→ **Work to complete**: Your answer should be the lines of the listing that contain the word "open".

··· Dataset excerpts ···

import Summits.QuantumFields.YangMills.Theorems.UnitScaleTiltProp7CorrectedParamMajorant
import Summits.QuantumFields.YangMills.Theorems.UnitScaleTiltProp7KappaAtDiscCauchy
import Summits.QuantumFields.YangMills.Theorems.UnitScaleTiltProp7AvgHessGaugeHqGOfFR2
import HarnessLib

/-!
# (q-gauge) SUPPLIER, «FR₂-lite» ROUTE R2 — F-D: **«FR₂-lite» PER MEMBER FROM THE s-FREE MAJORANT AND THE CAUCHY DOOR, AND ✓p768852's `hqG` CLOSED** —
# `Σ_z ‖κY Y x A z‖ ≤ C(L)·ℓ⁻²·s·‖A‖` at every printed-regular background, hence T1's displayed gauge-spike row `hqG` with `qG L := 240 + 6·C L`, NO letter displayed

Cell `ym3-torus` (HUMAN RULING D-0037, YM ladder rung R3 — SU(2) YM₃ on T³: NOT d = 4, NOT infinite volume, NOT a mass gap, NOT Clay).  Width seat `ym3-torus-px12` (gen 18), pen «F-D» of
px16 g15's route R2 (GO 2026-08-30T17:08Z; px16: F-A ∕ F-B ∕ F-B′1 ∕ F-B′2 = the s-free majorant; px12: F-C ✓p781064 = holomorphy + Cauchy, F-D = this knit).  THEOREMS ONLY (0 `def`, 0 `sorry`,
default heartbeats); `--supports stmt-QuantumFields-19200 --as helper`; count-neutral; NO claim on crux ∕ stub ∕ registry.

THE MATHEMATICS.  F-B′2 ★★★`Prop7CorrectedParamMajorant.exists_sfree_majorant`: at `U₀ ∈ 𝔘(ε₀)` (`10¹²L³ε₀ ≤ 1`, `10⁹L²e ≤ 1`, `0 < e`) there is an `A`-free site majorant `M` of
the frame-corrected parameter `κ_x(A)` on the whole chart polydisc `‖A(b)‖ ≤ e·η`, with mass `Σ_x M x ≤ C_B·(ℓ⁻¹)³·Σ_x‖N x‖`, `C_B = ∏_{j<K−n}((1 + 48δ_j) + 600δ_j·L³)`,
`δ_j = 60L(2e + 2700Lε₀)·Lʲη`.  F-C ★★★`Prop7KappaAtDiscCauchy.sum_norm_kappaY_le_of_majorant` (Cauchy on the circle `‖s‖ = e·η∕sY`): `Σ_x‖κY(x)‖ ≤ (C_B∕e)·(ℓ⁻¹)²·sY·Σ‖N‖`.
§1 makes `C_B` L-ONLY: `1 + t ≤ eᵗ` and the geometric sum `η·Σ_{j<K−n} Lʲ ≤ 1` give `C_B ≤ exp((48 + 600L³)·60L(2e + 2700Lε₀))`.  §2 is the member row for ANY `N`, ANY averaging
sequence (the `sY ↓ s` limit removes F-C's `0 < sY`).  §3: for the spike `N = δ_x⊗A`, `Σ‖N‖ = ‖A‖`; with `e := (10⁹L²)⁻¹` and the averaging sequences built by `Nat.rec` from ✓p777532's
`hsucc` text, ✓p777532 ★★★`hqG_of_FR2_family` turns the member rows into ✓p768852's ∕ T1 ✓p776596's displayed `hqG` — CLOSED, `qG L = 240 + 6·C L`,
`C L = 10⁹L²·exp((48 + 600L³)·60L·(2(10⁹L²)⁻¹ + 2700·L·α L))`.

WHAT IS PROVED (namespace `…Theorems.Prop7AvgHessGaugeHqGClosed`).
* §1 `eta_mul_geom_sum_le_one`, ★`prod_step_le_exp` — the tower product is `≤ exp((48+600L³)·60L(2e+2700Lε₀))` (L-only).
* §2 `sum_norm_single_le`, ★★★`sum_norm_kappaY_le_FR2_member` — «FR₂-lite» at the member for any `N`, `ns`: `Σ_x‖κY(x)‖ ≤ (exp(…)∕e)·((L^(K−n))⁻¹)²·s·Σ_x‖N x‖` (`‖Y b‖ ≤ s`).
* §3 ★★★★`hqG_family_closed` — T1 ✓`tjDivRows_family_of_h133_hqG`'s ∕ O2's ∕ S5x's displayed binder `hqGrow` INHABITED at `αq := α`, `qG L := 240 + 6·C L` for every `α` in the windows
  `0 < α L`, `10¹⁰L⁶α L ≤ 1`, `10¹²L³α L ≤ 1` (and `qG L ≥ 0`: `qG_family_closed_nonneg`).
HONEST SCOPE.  A knit of landed∕signed letters; norm_H₁, norm_G, the 8 EX rows, EX, the crux and rung R3 are NOT proved; the Yang–Mills mass gap is NOT proved.

References: T. Bałaban, CMP **99** (1985) 389–434 [Balaban1985BackgroundPropagators] ((3.19) p.393, (3.114)–(3.115) p.418); CMP **98** (1985) 17–51 [Balaban1985Averaging] ((97) p.32,
Prop. 4 p.38, Prop. 5 (157) p.42, (161)–(163) p.42).
-/

set_option autoImplicit false

noncomputable section

open scoped Topology Matrix.Norms.L2Operator BigOperators
open Filter NormedSpace Finset

namespace Summit.QuantumFields.YangMills.Theorems.Prop7AvgHessGaugeHqGClosed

···

→ **Solved problem**:
open scoped Topology Matrix.Norms.L2Operator BigOperators
open Filter NormedSpace Finset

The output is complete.